Being a brown field deployment, the benefits of Software defined Power and new augmented DC rectifiers can only be availed by new Whitespace deployment.
This is comparison of a typical data center that is not using Software Defined Power capabilities today and uses 50% of the capacity on each side of the power system during normal operations. Then in the event of a transfer from 2N to 1N operation all of the power is transferred to the remaining side of the power system.
With Software Defined Power some data centers are able to use 100% of the capacity of both sides of the power system during normal operations. ICE hardware and software is used as described in the previous slides to manage the redundant power in the event of a transfer from 2N to 1N operation. The redundant power that is above and beyond the 1N capacity limit is managed by peak shaving initially and then a series of load shedding protocols are executed by the ICE software until the system is stable in 1N mode at the full capacity of the remaining power feed. The load shedding protocols are defined by predetermined policies and operational variables in place at the time of the event.
This is a use case where a data center that is operating at or near its design capacity without ICE will have challenges when replacing legacy systems with new systems when the new systems need to be installed an put on-line while the legacy systems continue to run. In this example both systems will be running at the same time until the new system are proven to be reliable and the old systems can be taken off line. When both system are running the data center may not have enough capacity to run both system reliably.
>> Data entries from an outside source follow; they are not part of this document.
/-! ### §2 The engine's `hκt` from pure membership, family data, any index subtype and level-index function -/

/-- **The walk engine's `hκt` from PURE Selmer membership of the root classes — family data.** For a family `D` of generalised
Kolyvagin data on an index subtype `{m // Adm m}`, a level `k ≥ 1`, a level-index function `Midx` (Zhang's or Gross's), signs
`eb`/`ε` with `hebε`, a lift `τ̃` of `τ` stabilising every `A_s = (D s).pointsSubgroup` (`hAτ`), and the STANDING INPUTS as
hypotheses — admissibility of `A_s` at every depth (`hA`), invariance of `[P_s]` mod `p^j` for `1 ≤ j ≤ M(s)` (`hP`), the sign
congruence `τ̃ P_s = ε(−1)^{#primes(s)} P_s + p^j B_s` for `1 ≤ j ≤ M(s)` (`hsign`, Gross Prop. 5.4 (1)) — plus `hdivfin`
(`ord_p(P_s) < ∞` when `M(s) = ∞`) and the PURE membership `hselmer` of the classes of the `p^u`-th roots `Q` of `P_s`
(`p^{u+1} ∤ P_s`, `u + k ≤ M(s)`): the hypothesis `hκt` of the per-level engine for `κ s := c_k(s)`, `md s := ord_p(P_s)`.
[cite: Jetchev2008, §3.1 item 7, Prop. 4.5–4.6 (pp. 817–820), proof of Thm. 5.2 (p. 822)] [cite: GrossLMS1991, Prop. 5.4]
[cite: McCallumLMS1991, §4 (6), Cor. 4.5] -/
theorem hκt_of_selmerMembership_family (W : WeierstrassCurve ℚ) [W.IsElliptic] [W.IsGloballyMinimal]
    {p : ℕ} [Fact p.Prime] (ι : K →+* ℂ) {τ : K ≃ₐ[ℚ] K}
    {τ' : AlgebraicClosure K ≃+* AlgebraicClosure K} (hτ' : IsLiftOfAut τ τ') {k : ℕ} (hk : 1 ≤ k)
    (𝒯 : Literature.NumberTheory.GaloisRepresentations.DiscreteGaloisModule.SelmerStructure
      ((W.baseChange K).torsionGaloisModule ((p ^ k : ℕ) : ℤ)))
    {Adm : ℕ → Prop} (D : ∀ s : {m : ℕ // Adm m}, KolyvaginFamilyData W K ι s.1) (Midx : ℕ → ℕ∞)
    (eb : ℕ → Bool) (ε : ℤ)
    (hebε : ∀ m, (if eb m then (1 : ℤ) else -1) = ε * (-1) ^ m.primeFactors.card)
    (hA : ∀ (s : {m : ℕ // Adm m}) (j : ℕ),
      IsAdmissible (absoluteGaloisGroup K) (D s).pointsSubgroup ((p ^ j : ℕ) : ℤ))
    (hP : ∀ (s : {m : ℕ // Adm m}) (j : ℕ), 1 ≤ j → (j : ℕ∞) ≤ Midx s.1 →
      (D s).toGeomPoints (D s).derivedPoint ∈
        invPoints (absoluteGaloisGroup K) (D s).pointsSubgroup ((p ^ j : ℕ) : ℤ))
    (hAτ : ∀ (s : {m : ℕ // Adm m}), ∀ a ∈ (D s).pointsSubgroup, hτ'.pointsMap W a ∈ (D s).pointsSubgroup)
    (hsign : ∀ (s : {m : ℕ // Adm m}) (j : ℕ), 1 ≤ j → (j : ℕ∞) ≤ Midx s.1 →
      ∃ B ∈ (D s).pointsSubgroup, hτ'.pointsMap W ((D s).toGeomPoints (D s).derivedPoint) =
        (ε * (-1) ^ s.1.primeFactors.card) • (D s).toGeomPoints (D s).derivedPoint + ((p ^ j : ℕ) : ℤ) • B)
    (hdivfin : ∀ s : {m : ℕ // Adm m}, Midx s.1 = ⊤ → (D s).divOrd p ≠ ⊤)
    (hselmer : ∀ (s : {m : ℕ // Adm m}) (u : ℕ) (Q : (W.baseChange (ringClassField K ι s.1)).toAffine.Point)
      (hAk : IsAdmissible (absoluteGaloisGroup K) (D s).pointsSubgroup ((p ^ k : ℕ) : ℤ))
      (hQ : (D s).toGeomPoints Q ∈ invPoints (absoluteGaloisGroup K) (D s).pointsSubgroup ((p ^ k : ℕ) : ℤ)),
      ((p ^ u : ℕ) : ℤ) • Q = (D s).derivedPoint →
      (¬ ∃ Q' : (W.baseChange (ringClassField K ι s.1)).toAffine.Point,
        ((p ^ (u + 1) : ℕ) : ℤ) • Q' = (D s).derivedPoint) →
      ((u + k : ℕ) : ℕ∞) ≤ Midx s.1 →
      (kolyvaginClass (W.baseChange K) ((p ^ k : ℕ) : ℤ)
        ((W.baseChange K).zsmul_geomPoints_surjective_of_charZero
          (by exact_mod_cast pow_ne_zero k (Fact.out : p.Prime).ne_zero)) hAk ((D s).toGeomPoints Q) hQ :
          galoisCohomology ((W.baseChange K).torsionGaloisModule ((p ^ k : ℕ) : ℤ)) 1) ∈
        (selmerF W ((p ^ k : ℕ) : ℤ) 𝒯 (placesDividing K s.1)).selmerGroup) :
    ∀ s : {m : ℕ // Adm m}, (if (D s).divOrd p < Midx s.1 then (D s).divOrd p else (⊤ : ℕ∞)) +
        (k : ℕ∞) ≤ Midx s.1 →
      ∃ x : galoisCohomology ((W.baseChange K).torsionGaloisModule ((p ^ k : ℕ) : ℤ)) 1,
        x ∈ signPart W K τ ((p ^ k : ℕ) : ℤ) (if eb s.1 then 1 else -1)
          (selmerF W ((p ^ k : ℕ) : ℤ) 𝒯 (placesDividing K s.1)).selmerGroup ∧
        addOrderOf x = p ^ k ∧
        ((D s).kolyvaginClass (Fact.out : p.Prime) k :
            galoisCohomology ((W.baseChange K).torsionGaloisModule ((p ^ k : ℕ) : ℤ)) 1) =
          p ^ (if (D s).divOrd p < Midx s.1 then (D s).divOrd p else (⊤ : ℕ∞)).toNat • x := by
  have hp : p.Prime := Fact.out
  intro s hs
  by_cases hlt : (D s).divOrd p < Midx s.1
  · rw [if_pos hlt] at hs ⊢
    -- `ord_p(P_s) = u` is finite; exact depth `p^u ∥ P_s`
    have hne : (D s).divOrd p ≠ ⊤ := ne_top_of_lt hlt
    obtain ⟨u, hu⟩ : ∃ u : ℕ, (D s).divOrd p = u := ⟨_, (ENat.coe_toNat hne).symm⟩
    rw [hu] at hs hlt ⊢
    simp only [ENat.toNat_coe]
    have hdvd : (D s).PDiv p u := (D s).pDiv_of_le_divOrd p u (le_of_eq hu.symm)
    have hndvd : ¬ (D s).PDiv p (u + 1) := fun h ↦ by
      have h' := (D s).natCast_le_divOrd_of_pDiv p h
      rw [hu] at h'
      exact absurd (by exact_mod_cast h' : u + 1 ≤ u) (by omega)
    have huk : ((u + k : ℕ) : ℕ∞) ≤ Midx s.1 := by push_cast; exact hs
    have hku : ((k + u : ℕ) : ℕ∞) ≤ Midx s.1 := by rw [Nat.add_comm]; exact huk
    have h1ku : 1 ≤ k + u := hk.trans (Nat.le_add_right k u)
    -- the root class
    obtain ⟨hAk, Q, hQ, hQP, hord, hκ⟩ := (D s).exists_rootClass_of_exactDepth hp hk (hA s (k + u))
      (hP s (k + u) h1ku hku) hdvd hndvd
    -- its sign, from Gross Prop. 5.4 (1) at level `p^{k+u}`
    have key := conjAct_kolyvaginClass_root_eq_smul_family (D s) hp (hA s (k + u)) hτ' (hAτ s) _
      (hsign s (k + u) h1ku hku) Q hQP hAk hQ
    refine ⟨_, (mem_signPart_iff W K τ _ _ _ _).mpr ⟨hselmer s u Q hAk hQ hQP hndvd huk, ?_⟩, hord, ?_⟩
    · rw [hebε]; exact key
    · rw [← natCast_zsmul]
      exact hκ
  · -- `m(s) = ⊤`: then `M(s) = ⊤` and `ord_p(P_s)` is finite — contradiction
    rw [if_neg hlt, top_add, top_le_iff] at hs
    exact (hlt (lt_of_lt_of_eq (lt_top_iff_ne_top.mpr (hdivfin s hs)) hs.symm)).elim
With ICE this type of load migration can be managed with less disruption and with higher availability for critical system in the data center than without ICE. Redundant capacity can be used for the additional capacity head room while the migration takes place. In the event of a hiccup in the new equipment it will be treated with lower priority during the migration until ready to transfer the workloads. As the workloads transfer, the priority of the equipment changes as well. The process becomes a seamless transition where power is managed in such a manner as to maximize availability based on the criticality scoring of each load in real time.
This is an overview of Software Defined Power’s capabilities to converge IT operations with Facility operations to manage capacity in such a manner as to increase the utilization of a facility beyond what is available with management tools previously available.